= Books Across the Sea =

Books Across the Sea was a cultural and literary movement begun in 1940 as the result of the stopping of the transatlantic trade in printed books. At that time there was a ban on the import and export of non-essential goods into Britain to free-up shipping space for more essential goods.

== History ==
Books Across the Sea was founded in 1940 by Beatrice Warde to help offset Nazi propaganda among other expatriate Americans remaining in London after the fall of France. She arranged through her mother May Lamberton Becker, literary editor of the New York Herald Tribune for single copies of 70 new significant American titles to be imported in friends' hand luggage. These were displayed in the offices of the Americans in Britain Outpost of the Committee to Defend America by Aiding the Allies. A similar present of British-published books was sent to America. The books were carefully selected to mirror life in the two countries and included educational titles. Schools assembled and sent scrap books showing the daily life of the children.

It was quickly seen that books were essential good-will ambassadors, and a formal organisation was set up to run it, with branches in Britain (in London and Edinburgh) and America (in New York and Boston), first under the chairmanship of Professor Arthur Newall, and soon after by T. S. Eliot. Another key collaborator was Alicia Street, editor of The Outpost, a newsletter published by Americans living in Britain "to promote full understanding among the English Speaking Peoples". By 1944 some 2,000 volumes had been received in London and 1,600 in New York. The branches also acted as enquiry centres about life in the opposite countries. After the war, in February 1946, the London collection of books was presented to the South Audley Street branch of the City of Westminster Libraries at a ceremony attended by Mrs Eleanor Roosevelt.

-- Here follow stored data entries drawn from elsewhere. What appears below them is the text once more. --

import Summits.Ventures.LatticeQCDFlow.Scaling.FlowLadderConjugacy
import Summits.Ventures.LatticeQCDFlow.Scaling.SimulatedTemperingFlowSampler
import Summits.Ventures.LatticeQCDFlow.Scaling.SimulatedTemperingFrozenCold

/-!
HONEST FRAMING: exact (Metropolis-corrected) sampling algorithms for lattice gauge theory; figures
of merit are autocorrelation/cost numbers at stated couplings and volumes; no continuum-physics
claim.

# FlowTemperingConjugacy — SIMULATED TEMPERING WITH TRANSPORT MAPS IS PLAIN SIMULATED TEMPERING IN LEVEL COORDINATES:
# `stFlowSampler t μ M φ^L ((k,x),(l,y)) = stFinSampler t ν M^L ((k,L_k x),(l,L_l y))` WITH `ν_k = μ_k∘L_k⁻¹`, SO THE
# SPECTRAL GAPS AGREE; ADJACENT MAPS TRANSPORTING EACH LEVEL ONTO THE NEXT GIVE, WITH FROZEN (ARBITRARY) COLD UPDATES,
# `Gap(stFlowSampler ½ μ M φ) ≥ min{1/K, γ₀}/(25(K+1))` WHATEVER THE COLD LAWS (lean-2 GEN-21, ours)

Venture-side (OURS).  Cell `lqcd-flow` (pub-lqcd), unit `pub-lqcd-lean-2-g21`, 2026-08-26.  Chapter I, fourth file: the
tempering twin of `Scaling/FlowLadderConjugacy`.  `stFlowSampler t μ M φ` (`Scaling/SimulatedTemperingFlowSampler`, F3):
the walker at level `j` with configuration `x` proposes `(j+1, φ_j x)`, at level `j+1` proposes `(j, φ_j⁻¹ x)`, each
with probability `½`, Metropolis-corrected for `π(k,x) = μ_k(x)/(K+1)`; with probability `1 − t` a within-level update
`M_k`.  In the level coordinates `(k, x) ↦ (k, L_k x)` with `φ_j = L_{j+1}⁻¹∘L_j` a transport move KEEPS the
coordinate and changes the level — it is the plain level move of `stFinSampler` (`Scaling/SimulatedTemperingFiniteSampler`)
for the pulled-back laws `ν_k = μ_k∘L_k⁻¹` and the conjugated updates `M^L_k` (§1), so by `spectralGap_conj`
(`Scaling/FlowHubSchemeFloor`) every spectral statement about plain tempering ladders holds for tempering with maps, with
overlaps of the pulled-back laws in place of raw overlaps (§2).  `Scaling/SimulatedTemperingFlowTorpid` (F4, landed
today) is the ceiling side of the same object for sector-preserving maps; this file is the floor side.

## What is proved

* §1 `stFlowProposal_relabel_up`, **`stFlowProposal_ladderRelabel`** (`T^φ(p,q) = T^1(Ψp, Ψq)`), `stFinLaw_relabel`,
  `stFinWithin_conj`, **`stFlowSampler_eq_conj`**, **`stFlowSampler_spectralGap_eq_conj`**
  (`Gap_π(stFlowSampler t μ M φ^L) = Gap_{π_ν}(stFinSampler t ν M^L)`).
* §2 **`flowTempering_spectralGap_ge_frozen`** — `Scaling/SimulatedTemperingFrozenCold` in level coordinates: transport
  persistence `p·ν_l ≤ ν_k` (`k ≤ l`), hot Poincaré constant `γ₀`, ARBITRARY `μ_k`-reversible cold updates (even the
  identity): `Gap(stFlowSampler ½ μ M φ^L) ≥ p·min{1/K, γ₀}/(25(K+1))`; **`flowTemperingPerfect_spectralGap_ge`** and its
  `φ`-form **`flowTemperingPerfect_spectralGap_ge_of_adjacent`**: `μ_{j+1}(φ_j u) = μ_j(u)` for all `j` ⇒
  `Gap(stFlowSampler ½ μ M φ) ≥ min{1/K, γ₀}/(25(K+1))` for EVERY family of cold laws.

Reading (no numerics implied): perfect adjacent transports make the tempering walker's level moves rejection-free and the
ladder's overlaps irrelevant; what is left is the order-`K²` price of a reversible walk over `K+1` levels fed by the hot
update alone — the same order as the identical-level ladder, and (by `Scaling/LevelSchemeSectorCeiling` /
`SimulatedTemperingFlowTorpid`) no tunnelling is created by sector-preserving maps.  NOT CLAIMED: continuous configuration
spaces; non-bijective maps; anything measured.  Literature grade (cell rule): OWN MECHANISM, NEW TYPING; nothing cited as
a fact; no new bib keys.
-/

noncomputable section

open Finset Function
open Literature.Probability.MarkovChains

namespace Summit.Ventures.LatticeQCDFlow.Scaling

variable {S : Type*} [Fintype S] [DecidableEq S] {K : ℕ} {μ : Fin (K + 1) → S → ℝ}
  {M : Fin (K + 1) → Matrix S S ℝ} {t : ℝ}

/-! ## §1 Level coordinates for the tempering walker -/

section Conj
variable (L : Fin (K + 1) → Equiv.Perm S)

omit [Fintype S] in
/-- The up pair: `T^φ((j,x),(j+1,y)) = T^1((j, L_j x),(j+1, L_{j+1} y))` for `φ_j = L_{j+1}⁻¹∘L_j`. [ours] -/
theorem stFlowProposal_relabel_up (j : Fin K) (x y : S) :
    stFlowProposal (fun j : Fin K => (L j.castSucc).trans (L j.succ).symm) (j.castSucc, x) (j.succ, y)
      = stFinProposal ((j.castSucc, L j.castSucc x) : Fin (K + 1) × S) (j.succ, L j.succ y) := by
  unfold stFinProposal
  have hadj : ((j.succ : Fin (K + 1)).val = (j.castSucc : Fin (K + 1)).val + 1
      ∨ (j.castSucc : Fin (K + 1)).val = (j.succ : Fin (K + 1)).val + 1) := Or.inl (by simp)
  by_cases hy : y = (L j.succ).symm (L j.castSucc x)
  · subst hy
    have h := stFlowProposal_up_eq (fun j : Fin K => (L j.castSucc).trans (L j.succ).symm) j x
    simp only [Equiv.trans_apply] at h
    rw [h, if_pos ⟨by simp, hadj⟩]
  · rw [stFlowProposal_eq_zero_of_not_image, if_neg]
    · rintro ⟨h, -⟩
      exact hy (by rw [← (show L j.succ y = L j.castSucc x from h), Equiv.symm_apply_apply])
    · intro i hi heq
      have hij : j = i := Fin.castSucc_injective _ hi
      subst hij
      simp only [Equiv.trans_apply, Prod.mk.injEq, true_and] at heq
      exact hy heq
    · intro i hi heq
      have e1 := congrArg Fin.val (hi : (j.castSucc : Fin (K + 1)) = i.succ)
      have e2 := congrArg Fin.val (congrArg Prod.fst heq : (j.succ : Fin (K + 1)) = i.castSucc)
      simp only [Fin.val_castSucc, Fin.val_succ] at e1 e2
      omega

omit [Fintype S] in
/-- **The transport proposal in level coordinates is the plain level proposal:** `T^φ(p,q) = T^1(Ψp, Ψq)`,
`Ψ(k,x) = (k, L_k x)`. [ours] -/
theorem stFlowProposal_ladderRelabel (p q : Fin (K + 1) × S) :
    stFlowProposal (fun j : Fin K => (L j.castSucc).trans (L j.succ).symm) p q
      = stFinProposal ((p.1, L p.1 p.2) : Fin (K + 1) × S) (q.1, L q.1 q.2) := by
  obtain ⟨k, x⟩ := p
  obtain ⟨l, y⟩ := q
  by_cases hup : l.val = k.val + 1
  · have hk : k.val < K := by have := l.isLt; omega
    obtain ⟨j, rfl, rfl⟩ : ∃ j : Fin K, k = j.castSucc ∧ l = j.succ :=
      ⟨⟨k.val, hk⟩, Fin.ext rfl, Fin.ext (by simp only [Fin.val_succ]; omega)⟩
    exact stFlowProposal_relabel_up L j x y
  · by_cases hdown : k.val = l.val + 1
    · have hl : l.val < K := by have := k.isLt; omega
      obtain ⟨j, rfl, rfl⟩ : ∃ j : Fin K, l = j.castSucc ∧ k = j.succ :=
        ⟨⟨l.val, hl⟩, Fin.ext rfl, Fin.ext (by simp only [Fin.val_succ]; omega)⟩
      rw [stFlowProposal_symm, stFinProposal_symm]
      exact stFlowProposal_relabel_up L j y x
    · -- not adjacent: both proposals vanish
      rw [stFlowProposal_eq_zero_of_not_image]
      · unfold stFinProposal
        rw [if_neg]
        rintro ⟨-, h | h⟩
        · exact hup h
        · exact hdown h
      · intro i hi heq
        have e2 := congrArg Fin.val (congrArg Prod.fst heq : l = i.succ)
        have e1 := congrArg Fin.val (hi : k = i.castSucc)
        simp only [Fin.val_castSucc, Fin.val_succ] at e1 e2
        omega
      · intro i hi heq
        have e2 := congrArg Fin.val (congrArg Prod.fst heq : l = i.castSucc)
        have e1 := congrArg Fin.val (hi : k = i.succ)
        simp only [Fin.val_castSucc, Fin.val_succ] at e1 e2
        omega

omit [Fintype S] [DecidableEq S] in
/-- The tempering law in level coordinates: `π_μ(k,x) = π_ν(k, L_k x)`, `ν_k = μ_k∘L_k⁻¹`. [ours] -/
theorem stFinLaw_relabel (μ : Fin (K + 1) → S → ℝ) (p : Fin (K + 1) × S) :
    stFinLaw μ p = stFinLaw (fun i u => μ i ((L i).symm u)) (p.1, L p.1 p.2) := by
  unfold stFinLaw
  simp only [Equiv.symm_apply_apply]

omit [Fintype S] [DecidableEq S] in
/-- Within-level updates relabel level by level: `W_M(p,q) = W_{M^L}(Ψp, Ψq)`. [ours] -/
theorem stFinWithin_conj (M : Fin (K + 1) → Matrix S S ℝ) (p q : Fin (K + 1) × S) :
    stFinWithin M p q
      = stFinWithin (fun i => Matrix.of fun u v => M i ((L i).symm u) ((L i).symm v)) (p.1, L p.1 p.2) (q.1, L q.1 q.2) := by
  rw [stFinWithin_apply, stFinWithin_apply]
  by_cases h : q.1 = p.1
  · rw [if_pos h, if_pos h, Matrix.of_apply, h, Equiv.symm_apply_apply, Equiv.symm_apply_apply]
  · rw [if_neg h, if_neg h]

/-- **THE CONJUGACY:** `stFlowSampler t μ M φ^L (p,q) = stFinSampler t ν M^L (Ψp, Ψq)`. [ours] -/
theorem stFlowSampler_eq_conj (hμ : ∀ k x, 0 < μ k x) (t : ℝ) (M : Fin (K + 1) → Matrix S S ℝ) (p q : Fin (K + 1) × S) :
    stFlowSampler t μ M (fun j : Fin K => (L j.castSucc).trans (L j.succ).symm) p q
      = stFinSampler t (fun i u => μ i ((L i).symm u)) (fun i => Matrix.of fun u v => M i ((L i).symm u) ((L i).symm v))
          (p.1, L p.1 p.2) (q.1, L q.1 q.2) := by
  have _ := hμ
  rw [stFlowSampler_apply, stFinSampler_apply]
  congr 2
  · unfold stFlowLevel stFinLevel
    have h := mhKernel_conj (Equiv.prodCongrRight L)
      (T := stFlowProposal (fun j : Fin K => (L j.castSucc).trans (L j.succ).symm)) (T' := stFinProposal)
      (π := stFinLaw μ) (π' := stFinLaw (fun i u => μ i ((L i).symm u)))
      (fun a b => by rw [Equiv.prodCongrRight_apply, Equiv.prodCongrRight_apply]; exact stFlowProposal_ladderRelabel L a b)
      (fun a => by rw [Equiv.prodCongrRight_apply]; exact stFinLaw_relabel L μ a) p q
    rw [Equiv.prodCongrRight_apply, Equiv.prodCongrRight_apply] at h
    exact h
  · exact stFinWithin_conj L M p q

/-- **THE SPECTRAL GAP OF TEMPERING WITH MAPS IS THAT OF THE CONJUGATE PLAIN LADDER:**
`Gap_π(stFlowSampler t μ M φ^L) = Gap_{π_ν}(stFinSampler t ν M^L)`. [ours] -/
theorem stFlowSampler_spectralGap_eq_conj (hμ : ∀ k x, 0 < μ k x) (t : ℝ) (M : Fin (K + 1) → Matrix S S ℝ) :
    spectralGap (stFinLaw μ) (stFlowSampler t μ M (fun j : Fin K => (L j.castSucc).trans (L j.succ).symm))
      = spectralGap (stFinLaw (fun i u => μ i ((L i).symm u)))
          (stFinSampler t (fun i u => μ i ((L i).symm u))
            (fun i => Matrix.of fun u v => M i ((L i).symm u) ((L i).symm v))) := by
  refine Eq.trans ?_ (spectralGap_conj (Equiv.prodCongrRight L) _ _)
  congr 1
  · funext p; rw [Equiv.prodCongrRight_apply]; exact stFinLaw_relabel L μ p
  · funext p q; rw [Equiv.prodCongrRight_apply, Equiv.prodCongrRight_apply]; exact stFlowSampler_eq_conj L hμ t M p q

/-! ## §2 The frozen-cold floor in level coordinates; perfect transports -/

/-- **TEMPERING WITH MAPS AND FROZEN COLD LEVELS (`SimulatedTemperingFrozenCold` in level coordinates):** with
`ν_k = μ_k∘L_k⁻¹` (`L_0 = 1`), transport persistence `p·ν_l(u) ≤ ν_k(u)` (`k ≤ l`, `0 < p ≤ 1`), hot Poincaré constant
`γ₀`, ARBITRARY `μ_k`-reversible cold updates: `Gap(stFlowSampler ½ μ M φ^L) ≥ p·min{1/K, γ₀}/(25(K+1))`. [ours] -/
theorem flowTempering_spectralGap_ge_frozen (hL0 : L 0 = Equiv.refl S) (hK : 1 ≤ K) (hμ : ∀ k x, 0 < μ k x)
    (hμ1 : ∀ k, ∑ x, μ k x = 1) (hM : ∀ k, IsRowStochastic (M k)) (hMrev : ∀ k, DetailedBalance (μ k) (M k))
    {p γ₀ : ℝ} (hp : 0 < p) (hp1 : p ≤ 1) (hγ₀ : 0 < γ₀)
    (hpers : ∀ (k l : Fin (K + 1)) (u : S), k ≤ l → p * μ l ((L l).symm u) ≤ μ k ((L k).symm u))
    (hgap0 : ∀ h : S → ℝ, γ₀ * lawVariance (μ 0) h ≤ dirichletForm (μ 0) (M 0) h) :
    p * min (1 / (K : ℝ)) γ₀ / (25 * (K + 1))
      ≤ spectralGap (stFinLaw μ) (stFlowSampler (1 / 2) μ M (fun j : Fin K => (L j.castSucc).trans (L j.succ).symm)) := by
  rw [stFlowSampler_spectralGap_eq_conj L hμ]
  have hL0u : ∀ u, (L 0).symm u = u := fun u => by rw [hL0]; rfl
  have hν0 : (fun u => μ 0 ((L 0).symm u)) = μ 0 := funext fun u => by rw [hL0u]
  have hM0 : (Matrix.of fun u v => M 0 ((L 0).symm u) ((L 0).symm v)) = M 0 := by
    ext u v; rw [Matrix.of_apply, hL0u, hL0u]
  refine stFinFrozen_spectralGap_ge (μ := fun i u => μ i ((L i).symm u))
    (M := fun i => Matrix.of fun u v => M i ((L i).symm u) ((L i).symm v)) hK (fun k u => hμ k _)
    (fun k => by rw [Equiv.sum_comp (L k).symm (μ k)]; exact hμ1 k) (fun k => ⟨fun u v => (hM k).1 _ _, fun u => ?_⟩)
    (fun k u v => ?_) hp hp1 hγ₀ (fun k l u hkl => hpers k l u hkl) ?_
  · simpa using (Equiv.sum_comp (L k).symm (fun v => M k ((L k).symm u) v)).trans ((hM k).2 _)
  · simp only [Matrix.of_apply]; exact hMrev k _ _
  · intro h
    have e1 : lawVariance (fun u => μ 0 ((L 0).symm u)) h = lawVariance (μ 0) h := by rw [hν0]
    have e2 : dirichletForm (fun u => μ 0 ((L 0).symm u)) (Matrix.of fun u v => M 0 ((L 0).symm u) ((L 0).symm v)) h
        = dirichletForm (μ 0) (M 0) h := by rw [hν0, hM0]
    rw [e1, e2]; exact hgap0 h

/-- **PERFECT COMPOSED TRANSPORTS:** `μ_k∘L_k⁻¹ = μ_0` for every level (`L_0 = 1`) ⇒
`Gap(stFlowSampler ½ μ M φ^L) ≥ min{1/K, γ₀}/(25(K+1))`, arbitrary cold laws and cold updates. [ours] -/
theorem flowTemperingPerfect_spectralGap_ge (hL0 : L 0 = Equiv.refl S) (hK : 1 ≤ K) (hμ : ∀ k x, 0 < μ k x)
    (hμ1 : ∀ k, ∑ x, μ k x = 1) (hM : ∀ k, IsRowStochastic (M k)) (hMrev : ∀ k, DetailedBalance (μ k) (M k))
    (hperf : ∀ (i : Fin (K + 1)) (u : S), μ i ((L i).symm u) = μ 0 u) {γ₀ : ℝ} (hγ₀ : 0 < γ₀)
    (hgap0 : ∀ h : S → ℝ, γ₀ * lawVariance (μ 0) h ≤ dirichletForm (μ 0) (M 0) h) :
    min (1 / (K : ℝ)) γ₀ / (25 * (K + 1))
      ≤ spectralGap (stFinLaw μ) (stFlowSampler (1 / 2) μ M (fun j : Fin K => (L j.castSucc).trans (L j.succ).symm)) := by
  have h := flowTempering_spectralGap_ge_frozen L (p := 1) hL0 hK hμ hμ1 hM hMrev one_pos le_rfl hγ₀
    (fun k l u _ => by rw [hperf l, hperf k, one_mul]) hgap0
  simpa using h

end Conj

/-- **ADJACENT MAPS THAT TRANSPORT EACH LEVEL ONTO THE NEXT MAKE TEMPERING BLIND TO THE LADDER'S OVERLAPS:**
`μ_{j+1}(φ_j u) = μ_j(u)` for all `j`, `u` ⇒ `Gap(stFlowSampler ½ μ M φ) ≥ min{1/K, γ₀}/(25(K+1))` — for every family of
cold laws and every family of `μ_k`-reversible cold updates (`K ≥ 1`, hot Poincaré constant `γ₀`). [ours] -/
theorem flowTemperingPerfect_spectralGap_ge_of_adjacent (φ : Fin K → Equiv.Perm S) (hK : 1 ≤ K)
    (hμ : ∀ k x, 0 < μ k x) (hμ1 : ∀ k, ∑ x, μ k x = 1) (hM : ∀ k, IsRowStochastic (M k))
    (hMrev : ∀ k, DetailedBalance (μ k) (M k)) (hperfect : ∀ (j : Fin K) (u : S), μ j.succ (φ j u) = μ j.castSucc u)
    {γ₀ : ℝ} (hγ₀ : 0 < γ₀) (hgap0 : ∀ h : S → ℝ, γ₀ * lawVariance (μ 0) h ≤ dirichletForm (μ 0) (M 0) h) :
    min (1 / (K : ℝ)) γ₀ / (25 * (K + 1)) ≤ spectralGap (stFinLaw μ) (stFlowSampler (1 / 2) μ M φ) := by
  obtain ⟨L, hL0, hLφ⟩ := exists_levelMaps φ
  have hφ : φ = fun j : Fin K => (L j.castSucc).trans (L j.succ).symm := (funext hLφ).symm
  have hstep : ∀ (j : Fin K) (u : S), (L j.succ).symm u = φ j ((L j.castSucc).symm u) := by
    intro j u
    have h := Equiv.ext_iff.mp (hLφ j) ((L j.castSucc).symm u)
    simp only [Equiv.trans_apply, Equiv.apply_symm_apply] at h
    exact h
  have hperf : ∀ (i : Fin (K + 1)) (u : S), μ i ((L i).symm u) = μ 0 u := by
    intro i
    induction i using Fin.induction with
    | zero => intro u; rw [hL0]; rfl
    | succ j ih => intro u; rw [hstep j u, hperfect j, ih]
  rw [hφ]
  exact flowTemperingPerfect_spectralGap_ge L hL0 hK hμ hμ1 hM hMrev hperf hγ₀ hgap0

end Summit.Ventures.LatticeQCDFlow.Scaling

end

Books Across the Sea was formally adopted by the English-Speaking Union in 1947 which still runs it, widening the scope to cover other countries.

== Archives ==
Archive materials related to Books Across the Sea are held in multiple collections. Papers related to the movement, as well as Beatrice Warde's personal and professional papers, are held at the Cadbury Research Library, University of Birmingham. A large collection of books that were exchanged as part of the programme are held at the University of Kent. Other correspondence related to Books Across the Sea is held at the University of Reading.